Online Cashflow Management Company
Customer Retention / Churn Analytics
Improve customer conversion rates & retention and maximize the customer life time value. Understand the customers to run targeted campaigns, thus reducing customer churn & acquisition costs.
Along with the regular page traffic statistics, the customer insights platform tracks every event from the time the user enters the website (anonymous) and maps it with the events performed after the user signs up (converted user).
The insights also provided the idea on the most successful campaigns and the user conversion from the respective campaigns (social media, personalized emails, etc).
User Churn is calculated from the tracked events to help evaluate targeted campaigns to bring inactive customers back in its fold by understanding the reason for their drop off.
The customized & detailed dashboards for the user information were provided in less than a day of implementation.
Leading Payment Merchant
With the rise in e-commerce & more emphasis given on digital transactions by the regulatory authorities, most of the transactions online or in brick and mortar outlets are happening digitally. Merchants need to gain more insights into the customer needs in order to provide better service to the users.
Scalend Customer Journey Insights is a simple SDK that can be installed in the merchant system to get insights from its users. The SDK tracks the user journey almost immediately after the insertion. The solution also brings in social media data through its crawl features to provide better understanding of the competitors and the customer choices. All the data is combined & brought together into a single data lake for further analysis.
Data Used –Merchant web & mobile app data, Social media data, historical data
Social Media Analysis – is performed to understand the general landscape of the merchants & their competitors and get the sentiment of the customers wrt each of their services to imap the online reputation. >
Customer Journey Insights – Helps get real time insights from the web, mobile & other appliance such as POS for faster and smarter decision making on customer engagement and retention.
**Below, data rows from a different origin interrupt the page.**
import Literature.AlgebraicGeometry.HodgeTheory.SupportedClassesAdditivity
import Literature.AlgebraicGeometry.HodgeTheory.RationalLatticeIntegral
import Literature.AlgebraicGeometry.HodgeTheory.ZariskiOpenBettiFiniteness
import Literature.AlgebraicGeometry.Motives.UnramifiedCohomology
import Literature.AlgebraicTopology.SingularHomology.LocallyFlatCriticalDegree
import Literature.AlgebraicTopology.SingularHomology.MayerVietorisFiniteness
import Literature.NumberTheory.Transcendental.AnalytificationConnectedOpen
import HarnessLib

/-!
# `H₁((X ∖ Z)(ℂ); ℤ)` is finitely generated for every Zariski open of a smooth projective complex variety (Dimca 1992, Cor. (6.10), in degree one — proved)

Family `hodge`, layer `Literature/AlgebraicGeometry/HodgeTheory`. A. Dimca, *Singularities and
Topology of Hypersurfaces* (1992), Ch. 1 Cor. (6.10): a complex algebraic variety has the homotopy
type of a finite CW complex, so its integral homology is finitely generated. The tree records the
homological shadow on the Zariski opens `X ∖ Z` of a smooth projective `X/ℂ` as the NAMED FACT
`Dimca1992_finite_singularHomology_complexPointsCompl` (`HodgeTheory/ZariskiOpenBettiFiniteness`, all
degrees `k`). This file PROVES its degree-one instance, with no stratification theory:

* `finite_singularHomology_complexPointsCompl_of_lt_coheight` — `Hᵢ((X ∖ Z)(ℂ); ℤ)` is finitely
  generated for `i + 1 < 2 codim Z` (it embeds in `Hᵢ(X(ℂ); ℤ)`, homological semipurity
  `injective_map_complexPointsCompl_of_lt_coheight`, and `X(ℂ)` is a compact manifold,
  `finite_singularHomology_int_complexPoints`).
* `finite_singularHomology_one_complexPointsCompl_of_isIrreducible` — for ONE irreducible closed
  `V ⊊ X`: straighten `V(ℂ)` off a closed `Z₁ ⊆ V` of codimension `≥ 2`
  (`GAGADimension.exists_closed_straightening_off`, Serre GAGA at simple points); in the open
  subspace `Y = (X ∖ Z₁)(ℂ)` the set `S = (V ∖ Z₁)(ℂ)` is closed, connected (Shafarevich VII §2
  Thm. 7.1, `ComplexPoints.isConnected_setOf_pt_mem_inter_of_isIrreducible`) and locally flat of real
  codimension `≥ 2`, so `H₂(Y, Y ∖ S; ℤ) = ℤ · θ` is cyclic (the topological Thom class,
  `exists_forall_mem_span_localHomologyOfSet_of_locallyFlat`, Voisin I §11.1.2 proof of Lemma 11.13);
  `H₁(Y; ℤ) ↪ H₁(X(ℂ); ℤ)` is finitely generated; the exact sequence of the pair
  `H₂(Y, Y ∖ S) → H₁(Y ∖ S) → H₁(Y)` (Hatcher Thm. 2.16) and `Y ∖ S = (X ∖ V)(ℂ)` conclude.
* `finite_singularHomology_inter_of_union` — Mayer–Vietoris (Hatcher §2.2 p. 149): for open
  `U₁, U₂`, `Hᵢ(U₁ ∩ U₂)` is finitely generated as soon as `Hᵢ(U₁)`, `Hᵢ(U₂)`, `Hᵢ₊₁(U₁ ∪ U₂)` are.
* `finite_singularHomology_one_complexPointsCompl` — **`H₁((X ∖ Z)(ℂ); ℤ)` is finitely generated
  for every Zariski-closed `Z` of a smooth projective `X/ℂ`**: induction on the irreducible
  components `V` of `Z` (`X` is Noetherian), with `(X ∖ (V ∪ Z'))(ℂ) = (X ∖ V)(ℂ) ∩ (X ∖ Z')(ℂ)`,
  `(X ∖ V)(ℂ) ∪ (X ∖ Z')(ℂ) = (X ∖ (V ∩ Z'))(ℂ)` and `codim (V ∩ Z') ≥ 2` when `V ⊄ Z'`
  (Hartshorne II Ex. 3.20), whence `H₂((X ∖ (V ∩ Z'))(ℂ); ℤ) ↪ H₂(X(ℂ); ℤ)` is finitely generated.
* `Dimca1992_finite_singularHomology_complexPointsCompl_one` — the degree-`1` instance of the named
  fact, in its printed shape.

Consumer: the route `GenericDivisibility` of the summit `HodgeConjecture`
(`Summits/HodgeConjecture/HodgeConjecture/Theorems/GenericDivisibilityHodgeClassesGenericallyDivisibleFinite`:
the hypothesis `hfin` of `hodgeClassesGenericallyDivisible_one`, universal coefficients on
`(X ∖ Z)(ℂ)` in degree `2`). Everything is proved; no definitions, no named facts.

## References

* [Dimca1992] A. Dimca, Singularities and Topology of Hypersurfaces, Universitext, Springer 1992,
  Ch. 1 Cor. (6.10).
* [VoisinHodgeI2002] C. Voisin, Hodge Theory and Complex Algebraic Geometry I, CUP 2002, §11.1.1
  Thm. 11.11, §11.1.2 Lemma 11.13.
* [HatcherAT2002] A. Hatcher, Algebraic Topology, CUP 2002, §2.1 Thm. 2.16, §2.2 p. 149, §3.3.
* [Shafarevich1994] I. R. Shafarevich, Basic Algebraic Geometry 2, Book 3 Ch. VII §2 Thm. 7.1.
* [Hartshorne1977] R. Hartshorne, Algebraic Geometry, II Ex. 3.20, I Prop. 1.5.
* [SerreGAGA1956] J.-P. Serre, GAGA, Ann. Inst. Fourier 6 (1956), §6 Prop. 3 Cor. 3.
-/

noncomputable section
With all the data in a single store and ready to use analytics platform, it is much easier to review the transactions from various touch points & predict the revenue in the coming holiday, seasons, weather and various other factors.
Card Fraud Analysis
Industry has been seeing a rise in the fraudulent transactions using debit/ credit cards owing to the rise in the digital transactions. The credit & debit card issuers need to act on an immediate basis to avoid potential loss, thus preventing negative impact on the customer confidence & reputation of the brand.
Organizations holding on to card & PII information of customers have varied levels of data security features. Hence, it becomes necessary to ensure that every access point is secure.
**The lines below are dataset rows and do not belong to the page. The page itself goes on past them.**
/-- The `spin_nn` row polynomial with `λ = -1` is `-½ (𝐒_0·𝐒_{e₂} + 𝐒_0·𝐒_{e₁})`. [cite: EsslerEtAl2005, §2.1 eq. (2.2) and §2.2.5 eq. (2.66)] -/
private theorem spinWords_nn_minus_eq
    (h0 : (0 : Site 2) ∈ ({0, unitVec 0, unitVec 1} : Finset (Site 2)))
    (hi : ∀ i : Fin 2, unitVec i ∈ ({0, unitVec 0, unitVec 1} : Finset (Site 2))) :
    (((-1/8 : ℚ) : ℂ) • ((cAt 0 h0 0)ᴴ * (cAt (unitVec 1) (hi 1) 0)ᴴ * cAt (unitVec 1) (hi 1) 0 * cAt 0 h0 0) +
      ((-1/4 : ℚ) : ℂ) • ((cAt 0 h0 0)ᴴ * (cAt (unitVec 1) (hi 1) 1)ᴴ * cAt (unitVec 1) (hi 1) 0 * cAt 0 h0 1) +
      ((1/8 : ℚ) : ℂ) • ((cAt 0 h0 0)ᴴ * (cAt (unitVec 1) (hi 1) 1)ᴴ * cAt (unitVec 1) (hi 1) 1 * cAt 0 h0 0) +
      ((-1/8 : ℚ) : ℂ) • ((cAt 0 h0 0)ᴴ * (cAt (unitVec 0) (hi 0) 0)ᴴ * cAt (unitVec 0) (hi 0) 0 * cAt 0 h0 0) +
      ((-1/4 : ℚ) : ℂ) • ((cAt 0 h0 0)ᴴ * (cAt (unitVec 0) (hi 0) 1)ᴴ * cAt (unitVec 0) (hi 0) 0 * cAt 0 h0 1) +
      ((1/8 : ℚ) : ℂ) • ((cAt 0 h0 0)ᴴ * (cAt (unitVec 0) (hi 0) 1)ᴴ * cAt (unitVec 0) (hi 0) 1 * cAt 0 h0 0) +
      ((1/8 : ℚ) : ℂ) • ((cAt 0 h0 1)ᴴ * (cAt (unitVec 1) (hi 1) 0)ᴴ * cAt (unitVec 1) (hi 1) 0 * cAt 0 h0 1) +
      ((-1/4 : ℚ) : ℂ) • ((cAt 0 h0 1)ᴴ * (cAt (unitVec 1) (hi 1) 0)ᴴ * cAt (unitVec 1) (hi 1) 1 * cAt 0 h0 0) +
      ((-1/8 : ℚ) : ℂ) • ((cAt 0 h0 1)ᴴ * (cAt (unitVec 1) (hi 1) 1)ᴴ * cAt (unitVec 1) (hi 1) 1 * cAt 0 h0 1) +
      ((1/8 : ℚ) : ℂ) • ((cAt 0 h0 1)ᴴ * (cAt (unitVec 0) (hi 0) 0)ᴴ * cAt (unitVec 0) (hi 0) 0 * cAt 0 h0 1) +
      ((-1/4 : ℚ) : ℂ) • ((cAt 0 h0 1)ᴴ * (cAt (unitVec 0) (hi 0) 0)ᴴ * cAt (unitVec 0) (hi 0) 1 * cAt 0 h0 0) +
      ((-1/8 : ℚ) : ℂ) • ((cAt 0 h0 1)ᴴ * (cAt (unitVec 0) (hi 0) 1)ᴴ * cAt (unitVec 0) (hi 0) 1 * cAt 0 h0 1)) =
      ((-1 / 2 : ℂ)) • (spinDotAt 0 h0 (unitVec 1) (hi 1) + spinDotAt 0 h0 (unitVec 0) (hi 0)) := by
  rw [spinDotAt_eq_normalOrder (zero_ne_unitVec 1), spinDotAt_eq_normalOrder (zero_ne_unitVec 0)]
  push_cast
  module

/-- The `spin_nnn` row polynomial with `λ = 1` is `½ (𝐒_0·𝐒_{e₁-e₂} + 𝐒_0·𝐒_{e₁+e₂})`. [cite: EsslerEtAl2005, §2.1 eq. (2.2) and §2.2.5 eq. (2.66)] -/
private theorem spinWords_nnn_plus_eq
    (h0 : (0 : Site 2) ∈ ({0, unitVec 0 + unitVec 1, unitVec 0 - unitVec 1} : Finset (Site 2)))
    (hp : (unitVec 0 + unitVec 1 : Site 2) ∈ ({0, unitVec 0 + unitVec 1, unitVec 0 - unitVec 1} : Finset (Site 2)))
    (hm : (unitVec 0 - unitVec 1 : Site 2) ∈ ({0, unitVec 0 + unitVec 1, unitVec 0 - unitVec 1} : Finset (Site 2))) :
    (((1/8 : ℚ) : ℂ) • ((cAt 0 h0 0)ᴴ * (cAt (unitVec 0 - unitVec 1) hm 0)ᴴ * cAt (unitVec 0 - unitVec 1) hm 0 * cAt 0 h0 0) +
      ((1/4 : ℚ) : ℂ) • ((cAt 0 h0 0)ᴴ * (cAt (unitVec 0 - unitVec 1) hm 1)ᴴ * cAt (unitVec 0 - unitVec 1) hm 0 * cAt 0 h0 1) +
      ((-1/8 : ℚ) : ℂ) • ((cAt 0 h0 0)ᴴ * (cAt (unitVec 0 - unitVec 1) hm 1)ᴴ * cAt (unitVec 0 - unitVec 1) hm 1 * cAt 0 h0 0) +
      ((1/8 : ℚ) : ℂ) • ((cAt 0 h0 0)ᴴ * (cAt (unitVec 0 + unitVec 1) hp 0)ᴴ * cAt (unitVec 0 + unitVec 1) hp 0 * cAt 0 h0 0) +
      ((1/4 : ℚ) : ℂ) • ((cAt 0 h0 0)ᴴ * (cAt (unitVec 0 + unitVec 1) hp 1)ᴴ * cAt (unitVec 0 + unitVec 1) hp 0 * cAt 0 h0 1) +
      ((-1/8 : ℚ) : ℂ) • ((cAt 0 h0 0)ᴴ * (cAt (unitVec 0 + unitVec 1) hp 1)ᴴ * cAt (unitVec 0 + unitVec 1) hp 1 * cAt 0 h0 0) +
      ((-1/8 : ℚ) : ℂ) • ((cAt 0 h0 1)ᴴ * (cAt (unitVec 0 - unitVec 1) hm 0)ᴴ * cAt (unitVec 0 - unitVec 1) hm 0 * cAt 0 h0 1) +
      ((1/4 : ℚ) : ℂ) • ((cAt 0 h0 1)ᴴ * (cAt (unitVec 0 - unitVec 1) hm 0)ᴴ * cAt (unitVec 0 - unitVec 1) hm 1 * cAt 0 h0 0) +
      ((1/8 : ℚ) : ℂ) • ((cAt 0 h0 1)ᴴ * (cAt (unitVec 0 - unitVec 1) hm 1)ᴴ * cAt (unitVec 0 - unitVec 1) hm 1 * cAt 0 h0 1) +
      ((-1/8 : ℚ) : ℂ) • ((cAt 0 h0 1)ᴴ * (cAt (unitVec 0 + unitVec 1) hp 0)ᴴ * cAt (unitVec 0 + unitVec 1) hp 0 * cAt 0 h0 1) +
      ((1/4 : ℚ) : ℂ) • ((cAt 0 h0 1)ᴴ * (cAt (unitVec 0 + unitVec 1) hp 0)ᴴ * cAt (unitVec 0 + unitVec 1) hp 1 * cAt 0 h0 0) +
      ((1/8 : ℚ) : ℂ) • ((cAt 0 h0 1)ᴴ * (cAt (unitVec 0 + unitVec 1) hp 1)ᴴ * cAt (unitVec 0 + unitVec 1) hp 1 * cAt 0 h0 1)) =
      ((1 / 2 : ℂ)) • (spinDotAt 0 h0 (unitVec 0 - unitVec 1) hm + spinDotAt 0 h0 (unitVec 0 + unitVec 1) hp) := by
  rw [spinDotAt_eq_normalOrder zero_ne_diag.2, spinDotAt_eq_normalOrder zero_ne_diag.1]
  push_cast
  module

/-- The `spin_nnn` row polynomial with `λ = -1` is `-½ (𝐒_0·𝐒_{e₁-e₂} + 𝐒_0·𝐒_{e₁+e₂})`. [cite: EsslerEtAl2005, §2.1 eq. (2.2) and §2.2.5 eq. (2.66)] -/
private theorem spinWords_nnn_minus_eq
    (h0 : (0 : Site 2) ∈ ({0, unitVec 0 + unitVec 1, unitVec 0 - unitVec 1} : Finset (Site 2)))
    (hp : (unitVec 0 + unitVec 1 : Site 2) ∈ ({0, unitVec 0 + unitVec 1, unitVec 0 - unitVec 1} : Finset (Site 2)))
    (hm : (unitVec 0 - unitVec 1 : Site 2) ∈ ({0, unitVec 0 + unitVec 1, unitVec 0 - unitVec 1} : Finset (Site 2))) :
    (((-1/8 : ℚ) : ℂ) • ((cAt 0 h0 0)ᴴ * (cAt (unitVec 0 - unitVec 1) hm 0)ᴴ * cAt (unitVec 0 - unitVec 1) hm 0 * cAt 0 h0 0) +
      ((-1/4 : ℚ) : ℂ) • ((cAt 0 h0 0)ᴴ * (cAt (unitVec 0 - unitVec 1) hm 1)ᴴ * cAt (unitVec 0 - unitVec 1) hm 0 * cAt 0 h0 1) +
      ((1/8 : ℚ) : ℂ) • ((cAt 0 h0 0)ᴴ * (cAt (unitVec 0 - unitVec 1) hm 1)ᴴ * cAt (unitVec 0 - unitVec 1) hm 1 * cAt 0 h0 0) +
      ((-1/8 : ℚ) : ℂ) • ((cAt 0 h0 0)ᴴ * (cAt (unitVec 0 + unitVec 1) hp 0)ᴴ * cAt (unitVec 0 + unitVec 1) hp 0 * cAt 0 h0 0) +
      ((-1/4 : ℚ) : ℂ) • ((cAt 0 h0 0)ᴴ * (cAt (unitVec 0 + unitVec 1) hp 1)ᴴ * cAt (unitVec 0 + unitVec 1) hp 0 * cAt 0 h0 1) +
      ((1/8 : ℚ) : ℂ) • ((cAt 0 h0 0)ᴴ * (cAt (unitVec 0 + unitVec 1) hp 1)ᴴ * cAt (unitVec 0 + unitVec 1) hp 1 * cAt 0 h0 0) +
      ((1/8 : ℚ) : ℂ) • ((cAt 0 h0 1)ᴴ * (cAt (unitVec 0 - unitVec 1) hm 0)ᴴ * cAt (unitVec 0 - unitVec 1) hm 0 * cAt 0 h0 1) +
      ((-1/4 : ℚ) : ℂ) • ((cAt 0 h0 1)ᴴ * (cAt (unitVec 0 - unitVec 1) hm 0)ᴴ * cAt (unitVec 0 - unitVec 1) hm 1 * cAt 0 h0 0) +
      ((-1/8 : ℚ) : ℂ) • ((cAt 0 h0 1)ᴴ * (cAt (unitVec 0 - unitVec 1) hm 1)ᴴ * cAt (unitVec 0 - unitVec 1) hm 1 * cAt 0 h0 1) +
      ((1/8 : ℚ) : ℂ) • ((cAt 0 h0 1)ᴴ * (cAt (unitVec 0 + unitVec 1) hp 0)ᴴ * cAt (unitVec 0 + unitVec 1) hp 0 * cAt 0 h0 1) +
      ((-1/4 : ℚ) : ℂ) • ((cAt 0 h0 1)ᴴ * (cAt (unitVec 0 + unitVec 1) hp 0)ᴴ * cAt (unitVec 0 + unitVec 1) hp 1 * cAt 0 h0 0) +
      ((-1/8 : ℚ) : ℂ) • ((cAt 0 h0 1)ᴴ * (cAt (unitVec 0 + unitVec 1) hp 1)ᴴ * cAt (unitVec 0 + unitVec 1) hp 1 * cAt 0 h0 1)) =
      ((-1 / 2 : ℂ)) • (spinDotAt 0 h0 (unitVec 0 - unitVec 1) hm + spinDotAt 0 h0 (unitVec 0 + unitVec 1) hp) := by
  rw [spinDotAt_eq_normalOrder zero_ne_diag.2, spinDotAt_eq_normalOrder zero_ne_diag.1]
  push_cast
  module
Scalend Insights Appliance's ready to use and scalable data lake connects & brings in data from various touch points into a single data store at near real time to get faster insights.
Customer Journey Insights was also implemented in order to get a user level understanding and detect any anomalies in their regular behavior, such as sudden high value spending & other suspicious activities.
Algorithms – User grouping based on various factors such as their spending choices, location, etc is done using K-means clustering. Regression techniques are run to track & get predictive insights and early warning signals of fraud.